Excluding the impact of the full facility turnaround and the Linde air separation unit outages, the on-stream factors would have been 100.0% for gasifier, 97.3% for ammonia and 96.2% for UAN for the three months ended September 30, 2015.
Excluding the impact of the full facility turnaround and the Linde air separation unit outages, the on-stream factors would have been 99.8% for gasifier, 97.0% for ammonia and 96.9% for UAN for the nine months ended September 30, 2015. Excluding the impact of the shutdown for installation of the waste heat boiler, pressure swing adsorption unit upgrade and the Linde air separation unit maintenance, the on-stream factors for the nine months ended September 30, 2014 would have been 97.8% for gasifier, 93.0% for ammonia and 93.0% for UAN.
Use of Non-GAAP Financial Measures
To supplement our actual results calculated in accordance with GAAP for the applicable periods, the Partnership also uses the non-GAAP financial measures noted above, which are reconciled to our GAAP based results below. These non-GAAP financial measures should not be considered as an alternative to GAAP results.

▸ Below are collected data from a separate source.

import Mathlib

/-!
# Shirshov's Lemma (Kanel-Belov–Karasik–Rowen 2015, Lemma 2.3.1) via hyperwords

Topic `Literature/Algebra/PolynomialIdentities`.  Consumer: the registered stub
`stub_shirshovLemma` of line `shirshov-split` of the crux `TightWindows`
(stmt-MatrixMultiplication-18939, route `MatrixPointInterpolation` of `MatrixMultiplication`;
file `…/Theorems/MatrixPointInterpolationTightWindowsStubShirshovLemma.lean`), which is
`shirshov_lemma` below verbatim — Branch I of that line is the windowed Shirshov–Kurosh
argument, whose only combinatorial input is this lemma.

**Shirshov's Lemma** (A. I. Shirshov 1957; Kanel-Belov–Karasik–Rowen, *Computational Aspects
of Polynomial Identities, Vol. I*, 2nd ed. 2015 [`KanelBelovKarasikRowen2015`], Lemma 2.3.1
with Definition 2.2.5): for all `r, m, q` there is `β = β(r, m, q)` such that every word `w` of
length `≥ β` over an alphabet of `r` letters either contains an `m`-*decomposable* subword — `m`
consecutive non-empty pieces `ws 0, …, ws (m-1)` such that every non-trivial rearrangement
`ws (σ 0) ⋯ ws (σ (m-1))`, `σ ≠ 1`, is lexicographically smaller than `ws 0 ⋯ ws (m-1)` — or
contains a subword `u^q` with `u` non-empty of length `≤ m`.  Conventions: letters are `Fin r`,
words are `List (Fin r)` in Mathlib's lexicographic order (`l < l'` is `List.Lex (· < ·) l l'`);
the book orders decompositions the other way (`w₁⋯w_d` *greater* than its rearrangements),
which is the same statement after reversing the order of the alphabet.  All rearrangements of
the pieces have the same length, so no prefix convention intervenes.

Proof (op. cit. §2.3, the hyperword proof; everything below is proved, no named facts).
A *hyperword* is a map `h : ℕ → Fin r`; its *window* of length `t` at position `i` is the word
`(List.range' i t).map h = [h i, …, h (i+t-1)]` (lemma names say `window` for this expression);
a word `v` of length `t` is *unconfined* in `h` if `{i | (List.range' i t).map h = v}` is
infinite.
* `Shirshov.append_lt_append_of_lt`, `Shirshov.flatten_lt_flatten_of_perm`,
  `Shirshov.flatten_ofFn_perm_lt` — Remark 2.3.3 (strongly decomposable implies decomposable):
  if the blocks are pairwise *strongly decreasing* (every continuation of a later block is
  smaller than every continuation of an earlier block), every non-identity permutation of them
  concatenates to a smaller word.
* `Shirshov.window_*` — the window calculus (splitting, shifting, heads, periodic powers).
* `Shirshov.exists_chain` — from `n` unconfined words of a common length `t ≥ 1` one cuts,
  arbitrarily far to the right, a window made of `n` non-empty pairwise strongly decreasing
  blocks (first half of the proof of Theorem 2.3.11).
* `Shirshov.periodic_of_ncard_lt` — Remark 2.3.8 and Proposition 2.3.9: a hyperword with fewer
  than `m` distinct windows of length `m` is eventually periodic with a period `p`, `1 ≤ p ≤ m`
  (the window count `t ↦ ν t` is monotone with `ν 0 = 1`, so it has a plateau `ν t = ν (t+1)`,
  `t < m`; on a plateau a window of length `t` determines the next letter, two of the first
  `ν t + 1` positions carry the same window, and sliding gives the period `j₀ - i₀ ≤ ν t ≤ ν m`).
* `Shirshov.dichotomy` — Theorem 2.3.11 in the form needed: every hyperword has a window that
  is the concatenation of `m` non-empty pairwise strongly decreasing blocks, or is eventually
  periodic with a period `p`, `1 ≤ p ≤ m` (beyond the finitely many occurrences of the confined
  words of length `m` — `Shirshov.exists_forall_infinite_setOf_window_eq` — few unconfined
  words means few windows).
* `Shirshov.exists_hyperword`, `Shirshov.eventually_of_hyperword` — Proposition 2.3.12 (König):
  a property of words inherited by subwords and holding for arbitrarily long words holds for
  every window of some hyperword (letters chosen one at a time by pigeonhole on `Fin r`).
* `shirshov_lemma` — apply the dichotomy to that hyperword: strongly decreasing blocks give a
  decomposable window; a period `p ≤ m` from position `N` on makes the window of length `p * q`
  at `N` the power `u^q`, `u` the window of length `p` at `N`.

No definitions are introduced (windows, unconfinedness and the window count
`Set.ncard (Set.range fun i => (List.range' i t).map h)` are Mathlib expressions).  Not here:
a value for `β(r, m, q)` (the compactness proof is ineffective; op. cit. gives Shirshov's
original proof with an explicit bound later in Chapter 2), `d`-decomposability as a standalone
notion, and the applications (Shirshov's Height Theorem, op. cit. Theorem 2.2.2).  Mathlib
search (`lean search 'Shirshov|hyperword'`): nothing on Shirshov's theory of words in Mathlib or
in the project tree.
-/

namespace Literature.Algebra.PolynomialIdentities

namespace Shirshov

/-! ### Lexicographic comparison of equal-length words and of rearranged blocks -/

/-- If `x < y` lexicographically and `x`, `y` have the same length, then the two words already
differ inside their common length, so `x ++ s < y ++ s'` for all continuations. [folklore] -/
theorem append_lt_append_of_lt {X : Type*} [LinearOrder X] :
    ∀ {x y : List X}, x < y → x.length = y.length → ∀ s s' : List X, x ++ s < y ++ s'
  | [], [], h, _, _, _ => (List.not_lt_nil _ h).elim
  | [], _ :: _, _, hl, _, _ => by simp at hl
  | _ :: _, [], _, hl, _, _ => by simp at hl
  | a :: x, b :: y, h, hl, s, s' => by
      simp only [List.cons_append, List.cons_lt_cons_iff] at h ⊢
      rcases h with h | ⟨rfl, h⟩
      · exact Or.inl h
      · exact Or.inr ⟨rfl, append_lt_append_of_lt h (by simpa using hl) s s'⟩

section Lex

variable {X : Type*} [LinearOrder X]

/-- A list of blocks that is pairwise *strongly decreasing* (every continuation of a later block
is lexicographically smaller than every continuation of an earlier block) dominates all its
non-trivial rearrangements: the concatenation of any other permutation of the blocks is
lexicographically smaller (Kanel-Belov–Karasik–Rowen 2015, Remark 2.3.3: strongly decomposable
implies decomposable). [folklore] -/
theorem flatten_lt_flatten_of_perm :
    ∀ {bs cs : List (List X)},
      bs.Pairwise (fun b c : List X => ∀ s s' : List X, c ++ s < b ++ s') → cs.Perm bs →
      cs ≠ bs → cs.flatten < bs.flatten
  | [], _, _, hp, hne => (hne hp.eq_nil).elim
  | b :: bs, [], _, hp, _ => (List.cons_ne_nil b bs (hp.symm.eq_nil)).elim
  | b :: bs, c :: cs, hP, hp, hne => by
      rw [List.pairwise_cons] at hP
      simp only [List.flatten_cons]
      by_cases hcb : c = b
      · subst hcb
        have hp' : cs.Perm bs := (List.perm_cons c).1 hp
        have hne' : cs ≠ bs := fun h => hne (by rw [h])
        exact List.Lex.append_left _ (flatten_lt_flatten_of_perm hP.2 hp' hne') c
      · have hc : c ∈ b :: bs := hp.subset List.mem_cons_self
        exact hP.1 c ((List.mem_cons.1 hc).resolve_left hcb) _ _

EBITDA is defined as net income (loss) before (i) interest (income) expense, (ii) income tax expense and (iii) depreciation and amortization expense.
Adjusted EBITDA is defined as EBITDA further adjusted for the impact of non-cash share-based compensation, and, when applicable, major scheduled turnaround expenses, loss on extinguishment of debt, loss on disposition of assets and expenses associated with the Rentech Nitrogen mergers.
We present EBITDA because we believe it allows users of our financial statements, such as investors and analysts, to assess our financial performance without regard to financing methods, capital structure or historical cost basis. We present Adjusted EBITDA because we have found it helpful to consider an operating measure that excludes expenses, such as major scheduled turnaround expenses, loss on extinguishment of debt, loss on disposition of assets and expenses associated with the pending Rentech Nitrogen mergers, relating to transactions not reflective of our core operations. When applicable, each of these expenses is discussed in the Management’s Discussion and Analysis of Financial Condition and Results of Operations section of our SEC reports, so that investors have complete information about expenses. In addition, we believe that it is useful to exclude from Adjusted EBITDA non-cash share-based compensation, although it is a recurring cost incurred in the ordinary course of business. In our view, non-cash share-based compensation, which also is presented in our financial statements and discussed in the Management’s Discussion and Analysis of Financial Condition and Results of Operations, reflects a non-cash cost which may obscure, for a given period, trends in the underlying business, due to the timing and nature of the equity awards. We also present Adjusted EBITDA because it is the starting point used by the board of directors of our general partner when calculating our available cash for distribution.
EBITDA and Adjusted EBITDA are not recognized terms under GAAP and should not be substituted for net income (loss) or cash flows from operations. Management believes that EBITDA and Adjusted EBITDA enable investors and analysts to better understand our ability to make distributions to common unitholders, help investors and analysts evaluate our ongoing operating results and allow for greater transparency in reviewing our overall financial, operational and economic performance by allowing investors to evaluate the same information used by management. EBITDA and Adjusted EBITDA presented by other companies may not be comparable to our presentation, since each company may define these terms differently.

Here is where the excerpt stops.